● **Data excerpts**:

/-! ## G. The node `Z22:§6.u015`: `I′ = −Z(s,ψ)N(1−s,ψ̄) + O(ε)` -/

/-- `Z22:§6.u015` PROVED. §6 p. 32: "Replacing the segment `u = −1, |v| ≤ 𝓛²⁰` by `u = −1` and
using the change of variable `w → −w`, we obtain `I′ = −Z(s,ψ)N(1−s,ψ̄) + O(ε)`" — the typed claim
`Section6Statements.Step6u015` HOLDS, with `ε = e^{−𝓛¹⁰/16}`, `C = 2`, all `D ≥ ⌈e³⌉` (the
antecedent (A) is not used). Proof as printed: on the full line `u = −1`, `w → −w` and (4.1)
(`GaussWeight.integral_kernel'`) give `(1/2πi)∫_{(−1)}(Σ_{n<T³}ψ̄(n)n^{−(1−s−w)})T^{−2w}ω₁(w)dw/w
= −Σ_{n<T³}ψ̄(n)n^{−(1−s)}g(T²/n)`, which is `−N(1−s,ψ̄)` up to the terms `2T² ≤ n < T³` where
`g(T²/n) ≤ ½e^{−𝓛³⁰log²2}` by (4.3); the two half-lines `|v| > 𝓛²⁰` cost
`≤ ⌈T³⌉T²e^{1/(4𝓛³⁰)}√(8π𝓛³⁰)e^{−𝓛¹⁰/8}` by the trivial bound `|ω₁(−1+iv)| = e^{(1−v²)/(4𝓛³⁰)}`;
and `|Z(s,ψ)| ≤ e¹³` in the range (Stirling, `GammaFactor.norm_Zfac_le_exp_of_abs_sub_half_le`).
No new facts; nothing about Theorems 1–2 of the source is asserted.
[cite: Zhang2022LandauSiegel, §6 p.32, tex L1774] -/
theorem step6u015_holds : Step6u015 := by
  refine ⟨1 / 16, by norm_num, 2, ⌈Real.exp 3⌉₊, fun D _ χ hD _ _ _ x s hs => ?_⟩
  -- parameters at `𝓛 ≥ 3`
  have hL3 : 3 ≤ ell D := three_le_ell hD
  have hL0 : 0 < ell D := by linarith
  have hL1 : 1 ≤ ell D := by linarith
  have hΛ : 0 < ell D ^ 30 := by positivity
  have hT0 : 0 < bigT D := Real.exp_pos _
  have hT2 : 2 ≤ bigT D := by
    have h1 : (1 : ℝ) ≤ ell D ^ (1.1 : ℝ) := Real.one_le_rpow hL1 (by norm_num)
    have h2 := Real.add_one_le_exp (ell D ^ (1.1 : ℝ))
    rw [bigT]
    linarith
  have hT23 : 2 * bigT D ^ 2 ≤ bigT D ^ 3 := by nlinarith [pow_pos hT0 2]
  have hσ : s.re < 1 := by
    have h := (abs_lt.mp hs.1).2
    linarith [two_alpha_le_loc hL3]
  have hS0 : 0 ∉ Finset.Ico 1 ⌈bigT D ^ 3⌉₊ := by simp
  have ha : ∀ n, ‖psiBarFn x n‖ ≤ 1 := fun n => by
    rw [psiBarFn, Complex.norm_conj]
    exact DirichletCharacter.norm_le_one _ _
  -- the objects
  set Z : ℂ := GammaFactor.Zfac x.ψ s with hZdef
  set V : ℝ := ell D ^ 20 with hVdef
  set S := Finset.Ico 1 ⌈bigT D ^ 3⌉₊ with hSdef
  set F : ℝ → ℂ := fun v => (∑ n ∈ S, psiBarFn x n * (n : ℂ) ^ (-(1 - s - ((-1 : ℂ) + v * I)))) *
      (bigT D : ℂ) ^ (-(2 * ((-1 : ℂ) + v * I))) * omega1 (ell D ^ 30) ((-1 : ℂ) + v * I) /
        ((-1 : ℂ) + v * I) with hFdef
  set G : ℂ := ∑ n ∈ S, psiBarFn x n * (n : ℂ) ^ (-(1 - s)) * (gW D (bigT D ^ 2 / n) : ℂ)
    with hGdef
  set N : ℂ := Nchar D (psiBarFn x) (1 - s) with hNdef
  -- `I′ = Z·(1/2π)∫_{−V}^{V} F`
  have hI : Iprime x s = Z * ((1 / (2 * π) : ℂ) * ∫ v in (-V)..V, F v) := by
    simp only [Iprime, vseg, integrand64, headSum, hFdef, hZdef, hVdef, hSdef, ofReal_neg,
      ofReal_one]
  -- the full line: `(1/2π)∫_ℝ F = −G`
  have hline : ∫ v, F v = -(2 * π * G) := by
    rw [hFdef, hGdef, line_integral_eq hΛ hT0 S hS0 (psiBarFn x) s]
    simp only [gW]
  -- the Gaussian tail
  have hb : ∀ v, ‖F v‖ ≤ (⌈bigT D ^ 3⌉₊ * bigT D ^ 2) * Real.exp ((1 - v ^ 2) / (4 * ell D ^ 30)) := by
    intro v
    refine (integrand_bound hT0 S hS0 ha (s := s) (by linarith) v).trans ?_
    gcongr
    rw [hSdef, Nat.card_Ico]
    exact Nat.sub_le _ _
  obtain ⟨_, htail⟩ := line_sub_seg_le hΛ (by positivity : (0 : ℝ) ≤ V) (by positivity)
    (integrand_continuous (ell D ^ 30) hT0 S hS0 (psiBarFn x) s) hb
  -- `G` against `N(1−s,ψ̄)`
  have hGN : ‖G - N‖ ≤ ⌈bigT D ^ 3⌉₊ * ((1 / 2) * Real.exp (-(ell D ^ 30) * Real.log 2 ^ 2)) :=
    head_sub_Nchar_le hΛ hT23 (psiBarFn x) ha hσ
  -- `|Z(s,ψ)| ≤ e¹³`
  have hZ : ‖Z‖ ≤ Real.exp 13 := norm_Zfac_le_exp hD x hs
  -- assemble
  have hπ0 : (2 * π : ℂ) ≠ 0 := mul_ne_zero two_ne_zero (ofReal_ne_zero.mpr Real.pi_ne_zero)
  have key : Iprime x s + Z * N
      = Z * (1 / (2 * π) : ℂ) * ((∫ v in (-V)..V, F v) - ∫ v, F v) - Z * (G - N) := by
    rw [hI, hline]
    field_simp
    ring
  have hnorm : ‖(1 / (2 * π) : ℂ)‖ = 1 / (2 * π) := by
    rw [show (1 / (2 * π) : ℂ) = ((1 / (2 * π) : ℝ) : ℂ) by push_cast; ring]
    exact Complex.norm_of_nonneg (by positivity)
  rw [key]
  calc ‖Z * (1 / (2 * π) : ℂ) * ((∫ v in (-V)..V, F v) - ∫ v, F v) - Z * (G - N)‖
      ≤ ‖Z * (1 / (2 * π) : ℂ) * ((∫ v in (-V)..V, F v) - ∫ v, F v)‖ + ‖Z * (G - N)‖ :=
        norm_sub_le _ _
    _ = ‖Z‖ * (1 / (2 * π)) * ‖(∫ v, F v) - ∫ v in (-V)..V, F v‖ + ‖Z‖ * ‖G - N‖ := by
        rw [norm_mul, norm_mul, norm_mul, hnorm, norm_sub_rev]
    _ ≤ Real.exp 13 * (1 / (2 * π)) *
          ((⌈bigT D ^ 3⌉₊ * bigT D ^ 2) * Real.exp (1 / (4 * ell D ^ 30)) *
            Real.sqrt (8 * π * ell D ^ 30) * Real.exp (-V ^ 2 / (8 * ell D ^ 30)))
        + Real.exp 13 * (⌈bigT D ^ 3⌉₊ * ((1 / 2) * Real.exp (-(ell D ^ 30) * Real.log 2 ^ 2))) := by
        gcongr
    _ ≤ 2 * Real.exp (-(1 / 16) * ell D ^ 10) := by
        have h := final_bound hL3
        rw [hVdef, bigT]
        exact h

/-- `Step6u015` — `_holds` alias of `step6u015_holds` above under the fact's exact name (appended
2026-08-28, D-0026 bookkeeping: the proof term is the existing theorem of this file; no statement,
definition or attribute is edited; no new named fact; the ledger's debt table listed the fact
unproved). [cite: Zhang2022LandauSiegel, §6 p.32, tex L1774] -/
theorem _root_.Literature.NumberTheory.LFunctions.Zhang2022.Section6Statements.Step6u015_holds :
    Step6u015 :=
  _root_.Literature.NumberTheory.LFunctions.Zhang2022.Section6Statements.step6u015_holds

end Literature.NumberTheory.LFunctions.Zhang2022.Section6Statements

● **Work to be completed**: Take the entries above and copy out all lines with the string "Complex".

● **Worked solution**:
    rw [psiBarFn, Complex.norm_conj]
    exact Complex.norm_of_nonneg (by positivity)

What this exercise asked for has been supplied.